Je lisais récemment un article de l’Actualité du 1er décembre 2011 qui parlait de «La révolution du sur mesure». Le sous titre: «Face au cancer ou au diabète, cet enfant sera mieux armé que ses parents, promettent les chercheurs. Il aura des médicaments adaptés à ses gènes!» La journaliste enquête pour savoir si c’est de la poudre aux yeux ou une véritable avancée scientifique?

On nous laisse croire que la médecine du futur passe par là! Qu’on pourra prédire nos faiblesses (risques de maladies) et prédire nos réponses à des médicaments. On pourrait, grâce à la connaissance de notre code génétique, profiter d’une meilleure santé grâce à une meilleure utilisation des médicaments… On pourrait même faire sauver de l’argent à l’État en ayant des médicaments plus ciblés; en utilisant tout de suite et sans détour le «meilleur» produit pour vous.

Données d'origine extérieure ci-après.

/-! ## §1. The geometric lower envelope of a non-negative log-convex finite sequence -/

/-- **Geometric lower envelope.** A non-negative sequence on `[0, N]` which is log-convex there,
`g (j+1)² ≤ g j · g (j+2)`, and starts with `g 0, g 1 > 0`, dominates its initial geometric ray:
`g 0 · (g 1 / g 0)ʲ ≤ g j` for every `j ≤ N`. [elementary] -/
theorem mul_pow_le_of_logConvex {g : ℕ → ℝ} {N : ℕ} (hnn : ∀ j, j ≤ N → 0 ≤ g j)
    (hconv : ∀ j, j + 2 ≤ N → g (j + 1) ^ 2 ≤ g j * g (j + 2)) (h0 : 0 < g 0) (h1 : 0 < g 1) :
    ∀ j, j ≤ N → g 0 * (g 1 / g 0) ^ j ≤ g j := by
  have hr : 0 < g 1 / g 0 := div_pos h1 h0
  have key : ∀ j, j + 1 ≤ N → 0 < g j ∧ g j * (g 1 / g 0) ≤ g (j + 1) := by
    intro j
    induction j with
    | zero => intro _; exact ⟨h0, by field_simp; rfl⟩
    | succ j ih =>
      intro hj
      obtain ⟨hpos, hle⟩ := ih (by omega)
      have hpos' : 0 < g (j + 1) := lt_of_lt_of_le (mul_pos hpos hr) hle
      refine ⟨hpos', le_of_mul_le_mul_left ?_ hpos'⟩
      calc g (j + 1) * (g (j + 1) * (g 1 / g 0)) = g (j + 1) ^ 2 * (g 1 / g 0) := by ring
        _ ≤ g j * g (j + 2) * (g 1 / g 0) := mul_le_mul_of_nonneg_right (hconv j (by omega)) hr.le
        _ = g j * (g 1 / g 0) * g (j + 2) := by ring
        _ ≤ g (j + 1) * g (j + 1 + 1) := mul_le_mul_of_nonneg_right hle (hnn (j + 2) (by omega))
  intro j
  induction j with
  | zero => intro _; simp
  | succ j ih =>
    intro hj
    calc g 0 * (g 1 / g 0) ^ (j + 1) = g 0 * (g 1 / g 0) ^ j * (g 1 / g 0) := by ring
      _ ≤ g j * (g 1 / g 0) := mul_le_mul_of_nonneg_right (ih (by omega)) hr.le
      _ ≤ g (j + 1) := (key j hj).2

/-! ## §2. Slice observables of the torus Wilson theory and their reflection-positive column -/

open Literature.MathematicalPhysics.QuantumFieldTheory
open Literature.MathematicalPhysics.QuantumFieldTheory.WilsonSiteRP

variable {d L : ℕ} [NeZero d] [NeZero L] {G : Type*}

/-- The spatial links of the time slice `x₀ = t` of the periodic torus `(ℤ/L)^d`. -/
def sliceEdges (d L : ℕ) [NeZero d] (t : ZMod L) : Set (Edge d L) := {e | e.2 ≠ 0 ∧ e.1 0 = t}

/-- Time translation of an observable by `t`: `(timeTranslate t X) U = X (x ↦ U (x + t e₀))`, so an
observable of the slice `x₀ = 0` becomes the same observable read on the slice `x₀ = t`. -/
def timeTranslate [MeasurableSpace G] (t : ZMod L) {α : Type*} (X : GaugeConfig d L G → α) :
    GaugeConfig d L G → α :=
  X ∘ TorusTranslation.torusConfigShift (-(Pi.single 0 t : Site d L))
/-! ### Ford's bound on the one-line -/

/-- From `zeta_bound_ford` at `σ = 1`: `|ζ(1 + it)| ≤ 76.2 (log|t|)^{2/3}` for `|t| ≥ 3` (negative `t`
by conjugation symmetry). [cite: Ford2002, Theorem 1] -/
theorem norm_zeta_one_line_le (hF : zeta_bound_ford) {t : ℝ} (ht : 3 ≤ |t|) :
    ‖riemannZeta (1 + t * I)‖ ≤ 76.2 * Real.log |t| ^ (2 / 3 : ℝ) := by
  -- positive heights
  have key : ∀ τ : ℝ, 3 ≤ τ → ‖riemannZeta (1 + τ * I)‖ ≤ 76.2 * Real.log τ ^ (2 / 3 : ℝ) := by
    intro τ hτ
    have h := hF 1 τ hτ (by norm_num) le_rfl
    have e : (4.45 : ℝ) * (1 - 1) ^ (3 / 2 : ℝ) = 0 := by
      rw [sub_self, Real.zero_rpow (by norm_num)]; ring
    rw [e, Real.rpow_zero, mul_one] at h
    exact_mod_cast h
  rcases le_or_gt 0 t with ht0 | ht0
  · rw [abs_of_nonneg ht0] at ht ⊢; exact key t ht
  · rw [abs_of_neg ht0] at ht ⊢
    have e : (1 : ℂ) + (t : ℂ) * I = starRingEnd ℂ (1 + ((-t : ℝ) : ℂ) * I) := by
      apply Complex.ext <;> simp
    rw [e, riemannZeta_conj, Complex.norm_conj]
    exact key (-t) ht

Qu’en pensez-vous? Est-ce que l’utilisation de médicaments amène la santé? Est-ce qu’on a mal à la tête parce qu’on manque de Tylenol dans le sang? Est- ce que notre corps est fait pour toute cette soupe chimique? Je crois encore que la plupart du temps, le meilleur médicament c’est pas de médicament.

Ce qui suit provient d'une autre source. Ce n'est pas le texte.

/-- **Sharp first absolute moment**: `∫_{−π}^{π} |s|·J̃_d(s) ds ≤ 3π/(2(d+1))`. -/
theorem integral_abs_mul_jker_le_sharp (d : ℕ) : ∫ s in (-π)..π, |s| * jker d s ≤ 3 * π / (2 * (d + 1)) := by
  have h2π : (2 * π : ℝ) ≠ 0 := by positivity
  have h2πpos : (0 : ℝ) < 2 * π := by positivity
  have hd : (0 : ℝ) < d + 1 := by positivity
  have hsub : ∫ s in (-π)..π, |s| * jker d s = (2 * π) * ∫ x in (-(1 / 2 : ℝ))..(1 / 2), |x| * jackson d x := by
    have hpt : ∀ s, |s| * jker d s = (fun x => |x| * jackson d x) (s / (2 * π)) := by
      intro s
      simp only [jker, abs_div, abs_of_pos h2πpos]
      field_simp
    rw [intervalIntegral.integral_congr fun s _ => hpt s, intervalIntegral.integral_comp_div (fun x => |x| * jackson d x) h2π,
      show -π / (2 * π) = -(1 / 2 : ℝ) by field_simp, show π / (2 * π) = (1 / 2 : ℝ) by field_simp, smul_eq_mul]
  rw [hsub]
  have hmaj : ∫ x in (-(1 / 2 : ℝ))..(1 / 2), |x| * jackson d x ≤ ∫ x in (-(1 / 2 : ℝ))..(1 / 2), 3 / (4 * (d + 1)) * fejer d x := by
    refine intervalIntegral.integral_mono_on (by norm_num)
      ((continuous_abs.mul (continuous_jackson d)).intervalIntegrable _ _)
      ((continuous_const.mul (continuous_fejer d)).intervalIntegrable _ _) fun x hx => abs_mul_jackson_le_fejer d ?_
    rw [abs_le]; exact ⟨by linarith [hx.1], by linarith [hx.2]⟩
  rw [intervalIntegral.integral_const_mul, integral_fejer_symm, mul_one] at hmaj
  calc (2 * π) * ∫ x in (-(1 / 2 : ℝ))..(1 / 2), |x| * jackson d x ≤ (2 * π) * (3 / (4 * (d + 1))) :=
        mul_le_mul_of_nonneg_left hmaj (by positivity)
    _ = 3 * π / (2 * (d + 1)) := by field_simp; ring

/-- **Sharp second moment**: `∫_{−π}^{π} s²·J̃_d(s) ds ≤ 3π²/(2(d+1)²)`. -/
theorem integral_sq_mul_jker_le_sharp (d : ℕ) : ∫ s in (-π)..π, s ^ 2 * jker d s ≤ 3 * π ^ 2 / (2 * (d + 1) ^ 2) := by
  have h2π : (2 * π : ℝ) ≠ 0 := by positivity
  have hd : (0 : ℝ) < d + 1 := by positivity
  have hsub : ∫ s in (-π)..π, s ^ 2 * jker d s = (2 * π) ^ 2 * ∫ x in (-(1 / 2 : ℝ))..(1 / 2), x ^ 2 * jackson d x := by
    have hpt : ∀ s, s ^ 2 * jker d s = (2 * π) * (fun x => x ^ 2 * jackson d x) (s / (2 * π)) := by
      intro s
      simp only [jker]
      field_simp
    rw [intervalIntegral.integral_congr fun s _ => hpt s, intervalIntegral.integral_const_mul,
      intervalIntegral.integral_comp_div (fun x => x ^ 2 * jackson d x) h2π,
      show -π / (2 * π) = -(1 / 2 : ℝ) by field_simp, show π / (2 * π) = (1 / 2 : ℝ) by field_simp, smul_eq_mul]
    ring
  rw [hsub]
  have hmaj : ∫ x in (-(1 / 2 : ℝ))..(1 / 2), x ^ 2 * jackson d x ≤ ∫ x in (-(1 / 2 : ℝ))..(1 / 2), 3 / (8 * (d + 1) ^ 2) * fejer d x := by
    refine intervalIntegral.integral_mono_on (by norm_num)
      (((continuous_pow 2).mul (continuous_jackson d)).intervalIntegrable _ _)
      ((continuous_const.mul (continuous_fejer d)).intervalIntegrable _ _) fun x hx => sq_mul_jackson_le_fejer d ?_
    rw [abs_le]; exact ⟨by linarith [hx.1], by linarith [hx.2]⟩
  rw [intervalIntegral.integral_const_mul, integral_fejer_symm, mul_one] at hmaj
  calc (2 * π) ^ 2 * ∫ x in (-(1 / 2 : ℝ))..(1 / 2), x ^ 2 * jackson d x ≤ (2 * π) ^ 2 * (3 / (8 * (d + 1) ^ 2)) :=
        mul_le_mul_of_nonneg_left hmaj (by positivity)
    _ = 3 * π ^ 2 / (2 * (d + 1) ^ 2) := by field_simp; ring

/-- **Cubic tail**: `∫_δ^π J̃_d(s) ds ≤ π³/(4((d+1)δ)³)` for `0 < δ ≤ π` (both tails: `π³/(2((d+1)δ)³)` by evenness). -/
theorem integral_jker_tail_le (d : ℕ) {δ : ℝ} (hδ : 0 < δ) (hδπ : δ ≤ π) :
    ∫ s in δ..π, jker d s ≤ π ^ 3 / (4 * ((d + 1) * δ) ^ 3) := by
  have h2π : (2 * π : ℝ) ≠ 0 := by positivity
  have h2πpos : (0 : ℝ) < 2 * π := by positivity
  have hd : (0 : ℝ) < d + 1 := by positivity
  set a : ℝ := δ / (2 * π) with ha
  have ha0 : 0 < a := by positivity
  have ha1 : a ≤ 1 / 2 := by rw [ha, div_le_iff₀ h2πpos]; linarith
  have hsub : ∫ s in δ..π, jker d s = ∫ x in a..(1 / 2), jackson d x := by
    unfold jker
    rw [intervalIntegral.integral_div, intervalIntegral.integral_comp_div (fun x => jackson d x) h2π,
      show π / (2 * π) = (1 / 2 : ℝ) by field_simp, smul_eq_mul, ← ha]
    field_simp
  rw [hsub]
  have hmaj : ∫ x in a..(1 / 2), jackson d x ≤ ∫ x in a..(1 / 2), 3 / (32 * (d + 1) ^ 3) * x ^ (-4 : ℤ) := by
    refine intervalIntegral.integral_mono_on ha1 ((continuous_jackson d).intervalIntegrable _ _) ?_ fun x hx => ?_
    · refine (ContinuousOn.intervalIntegrable ?_)
      refine continuousOn_const.mul (ContinuousOn.zpow₀ continuousOn_id _ ?_)
      intro x hx
      rw [Set.uIcc_of_le ha1] at hx
      left; exact (lt_of_lt_of_le ha0 hx.1).ne'
    · have hx0 : 0 < x := lt_of_lt_of_le ha0 hx.1
      have hxabs : |x| ≤ 1 / 2 := by rw [abs_of_pos hx0]; exact hx.2
      have h := jackson_le_inv_sharp d hx0.ne' hxabs
      calc jackson d x ≤ 3 / (32 * (d + 1) ^ 3 * x ^ 4) := h
        _ = 3 / (32 * (d + 1) ^ 3) * x ^ (-4 : ℤ) := by
            rw [zpow_neg, zpow_ofNat]; field_simp
  refine hmaj.trans ?_
  rw [intervalIntegral.integral_const_mul, integral_zpow (Or.inr ⟨by norm_num, ?_⟩)]
  · have e1 : ((-4 : ℤ) + 1) = -3 := by norm_num
    rw [e1]
    have hhalf : (0 : ℝ) ≤ (1 / 2 : ℝ) ^ (-3 : ℤ) := zpow_nonneg (by norm_num) _
    have ha3 : a ^ (-3 : ℤ) = 1 / a ^ 3 := by rw [zpow_neg, zpow_ofNat, one_div]
    calc 3 / (32 * (d + 1 : ℝ) ^ 3) * (((1 / 2 : ℝ) ^ (-3 : ℤ) - a ^ (-3 : ℤ)) / (((-4 : ℤ) : ℝ) + 1))
        = 1 / (32 * (d + 1 : ℝ) ^ 3) * (a ^ (-3 : ℤ) - (1 / 2 : ℝ) ^ (-3 : ℤ)) := by push_cast; ring
      _ ≤ 1 / (32 * (d + 1 : ℝ) ^ 3) * a ^ (-3 : ℤ) := by
          apply mul_le_mul_of_nonneg_left _ (by positivity); linarith
      _ = π ^ 3 / (4 * ((d + 1) * δ) ^ 3) := by
          rw [ha3, ha]; field_simp; ring
  · rw [Set.uIcc_of_le ha1]
    intro h0; exact absurd h0.1 (not_le.mpr ha0)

Pour ce qui est de faire économiser de l’argent à l’État je n’y croit pas du tout. Les produits pharmaceutiques ont un taux d’inflation qui bat tous les indices boursiers et qui est à l’abri des crises économiques. En ce moment, la part du budget de l’État qui s’engouffre dans les soins de maladie est de près de 50%. Avec le vieillissement de la population, celle-ci pourrait passer à 60%, 70% et plus. Il faut alors se demander si l’État pourra encore assumer cette facture ou bien si elle nous sera refilée. Et en attendant, est-ce que l’État oriente la recherche vers des solutions économiquement viables?

Ce que faisait remarquer le président du Consortium International de génomique du cancer en février 2011 dans le magazine Science, c’est que «les compagnies ont tenté de tirer profit des données connues actuellement en génomique, sans en connaître encore la complexité. Le bilan: bien des biomarqueurs fournissent des résultats trompeurs, repèrent des maladies là où il n’y en a pas ou orientent les médecins vers des traitements qui fonctionnent peu ou pas.»

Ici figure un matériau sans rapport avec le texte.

import Summits.HubbardSuperconductivity.HubbardSuperconductivity.Theorems.AnisotropyChordTransferFibre3FinXBSym

/-!
# Route `AnisotropyChord` / H0 rotor rung: FIN combined (rows `N₁` + C) certificate at `L = 18` — cell facts, part `dl`

Kernel facts `xbcCellAny 18 (49/50) 20 la lb (c, bn) = true` (via the symmetric-table evaluator `xbcCellAnyW` of `…FinXBSym`: `rw [← xbcCellAnyW_eq]; decide +kernel`, zero data) for 1 λ-cells of the per-`L` cover
(`…FinXCCover.xbcCheck`; cell design: p3 g6 (g5 generator) scratch `xbc_design.py`, mirrors `xb_mirror.py`/`xc_mirror.py`); assembled in `…FinXBCEighteen`.
Prover seat `hubbard-h0-rotor-p3` g5; helper for piece A = stmt-HubbardSuperconductivity-23918 of rung 19089 (`--supports`, helper class).
WHAT THIS IS NOT: nothing here proves superconductivity in the Hubbard model (rotor TARGET as worded stays FALSE, g15 verdict); kernel facts for the FIN certificate of two hypotheses (rows `N₁`, C) of ONE conditional reduction.  Tree imports only; no sorry, no new axioms.
-/

set_option linter.dupNamespace false

namespace Summit.HubbardSuperconductivity.HubbardSuperconductivity.Theorems.AnisotropyChord.Transfer.Fibre3

namespace FinXB

set_option maxHeartbeats 4000000 in
/-- kernel fact: cell 129 at `L = 18` (certified, c = (1/2 : ℚ), b = 21/20). [folklore] -/
theorem xbc18_129 : xbcCellAny 18 (49/50 : ℚ) 20 4115402451564131 4218287512853235 ((1/2 : ℚ), (21 : ℕ)) = true := by
  rw [← xbcCellAnyW_eq]
  decide +kernel

end FinXB

end Summit.HubbardSuperconductivity.HubbardSuperconductivity.Theorems.AnisotropyChord.Transfer.Fibre3
import Summits.CriticalPhenomena.PercolationContinuityZ3.Theorems.Transplant.SkelFrmFromBParamsFaceFloorsLYA
import Summits.CriticalPhenomena.PercolationContinuityZ3.Theorems.Transplant.SkelFrmBParamsFaceFloorsLYA
import Summits.CriticalPhenomena.PercolationContinuityZ3.Theorems.Transplant.SkelFrmFromBParamsFaceCountsRangeYA
import Summits.CriticalPhenomena.PercolationContinuityZ3.Theorems.Transplant.SkelFrmBParamsFaceCountsRangeYA
import Summits.CriticalPhenomena.PercolationContinuityZ3.Theorems.Transplant.SkelFrmFromBParamsFaceCountsShiftYA
import Summits.CriticalPhenomena.PercolationContinuityZ3.Theorems.Transplant.SkelFrmBParamsFaceCountsShiftYA
import Summits.CriticalPhenomena.PercolationContinuityZ3.Theorems.Transplant.SkelFrmFromBParamsFaceRunA
import Summits.CriticalPhenomena.PercolationContinuityZ3.Theorems.Transplant.SkelFrmBParamsFaceRunA
import Summits.CriticalPhenomena.PercolationContinuityZ3.Theorems.Transplant.PlanarSkeletonFrmFromDefs
import Summits.CriticalPhenomena.PercolationContinuityZ3.Theorems.Transplant.PlanarSkeletonFrmDefs
import Summits.CriticalPhenomena.PercolationContinuityZ3.Theorems.Transplant.SkelPhiStepIDataNS
import HarnessLib
import Summits.CriticalPhenomena.PercolationContinuityZ3.Theorems.Transplant.SkelFrmBParamsFaceFloorsLAdYA
/-!
# U-WAVE PORT (RULING D-U, lead g21 2026-08-26; WAVE-U-MANIFEST v3.1 row «SkelFrmBParamsFaceFloorsLAdYA» ↦ «SkelFrmFromBParamsFaceFloorsLAdYA») of the tree module
# `Transplant/SkelFrmBParamsFaceFloorsLAdYA` onto the carrier `PlanarSkeletonFrmFrom` (frames only, cylinders connected from width `ℓ₀` on)

ORIGINAL TITLE: (F) VALUE LAYER, N2 twin (hp-8 g42, 2026-08-23; F-DISCHARGE-MAP-N2 G18, y′-face landing floors AT THE COUNTS): `port_frm.py` text of N1 `SkelNegBParamsFaceFloorsLAdYA`

builds on p205010 (kernel theorem, internal audit signed; external expert review pending) — nothing in this file uses p205010; NOTHING is claimed about the
OPEN node U `SamePDropOfSkeletonFrmFrom₁` (nor U_s / the end state).  Lane `prim-bschramm`, seat `prim-bschramm-stmt` gen 26 (port pen, RULING M-11 family P-stmt; tool = p3-g26's port_u.py of record, registry-driven inputs); helper file
(`--supports stmt-CriticalPhenomena-4575 --as helper`).  PORT RULES r1–r4 of RULING D-U: declaration order and proof texts are those of the original,
byte-identical except (i) the carrier token `PlanarSkeletonFrm ↦ PlanarSkeletonFrmFrom` (binders, `namespace`/`end` lines, qualified names of twinned
declarations), (ii) carrier-FREE declarations of the original (φ-level `Skelφ…` blocks and namespace-only arithmetic residents) are NOT re-declared —
this file imports the original and `export`s the twin-free residents (POLICY T / treatment (m1)); residents whose statement mentions a twinned
constant are copied, (iii) every carrier-binding declaration keeps its explicit binder `(Φ : PlanarSkeletonFrmFrom G)` in its own signature (r2).  Docstrings and citations are the original's.
-/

Et les médicaments qui fonctionnent ne font souvent que prolonger la vie du patient à un stade avancé de cancer pendant quelques mois. De plus, ils sont très chers. Le dernier en lice, le Zelboraf coûte 9400$ par mois. Avant l’arrivée de ces produits spécifiques, le coût moyen du traitement contre le cancer au Canada est de 65000$. Quel sera-t-il après l’arrivée de ces médicaments supposés nous faire économiser?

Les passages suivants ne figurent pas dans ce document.